▸ **Task directions**: All of the data is to be copied word for word.

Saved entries
import Mathlib
import HarnessLib
import HarnessLib.Audit
import Summits.AtomisticToContinuum.Statement
import Literature.MathematicalPhysics.KineticTheory.CellChain
import Literature.MathematicalPhysics.KineticTheory.HarmonicHostWithCell
import Summits.AtomisticToContinuum.FouriersLaw.Theorems.EmbeddedDrudeMourreNessUnique
import Summits.AtomisticToContinuum.FouriersLaw.Theorems.FourierGreenKuboFourierFiniteResponseOfUnique
import Summits.AtomisticToContinuum.FouriersLaw.Theorems.ContactEchoEpochsPinnedSteadyStateExists
import HarnessLib.Audit.Status.Attr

▸ **Reply**:
import Mathlib
import HarnessLib
import HarnessLib.Audit
import Summits.AtomisticToContinuum.Statement
import Literature.MathematicalPhysics.KineticTheory.CellChain
import Literature.MathematicalPhysics.KineticTheory.HarmonicHostWithCell
import Summits.AtomisticToContinuum.FouriersLaw.Theorems.EmbeddedDrudeMourreNessUnique
import Summits.AtomisticToContinuum.FouriersLaw.Theorems.FourierGreenKuboFourierFiniteResponseOfUnique
import Summits.AtomisticToContinuum.FouriersLaw.Theorems.ContactEchoEpochsPinnedSteadyStateExists
import HarnessLib.Audit.Status.Attr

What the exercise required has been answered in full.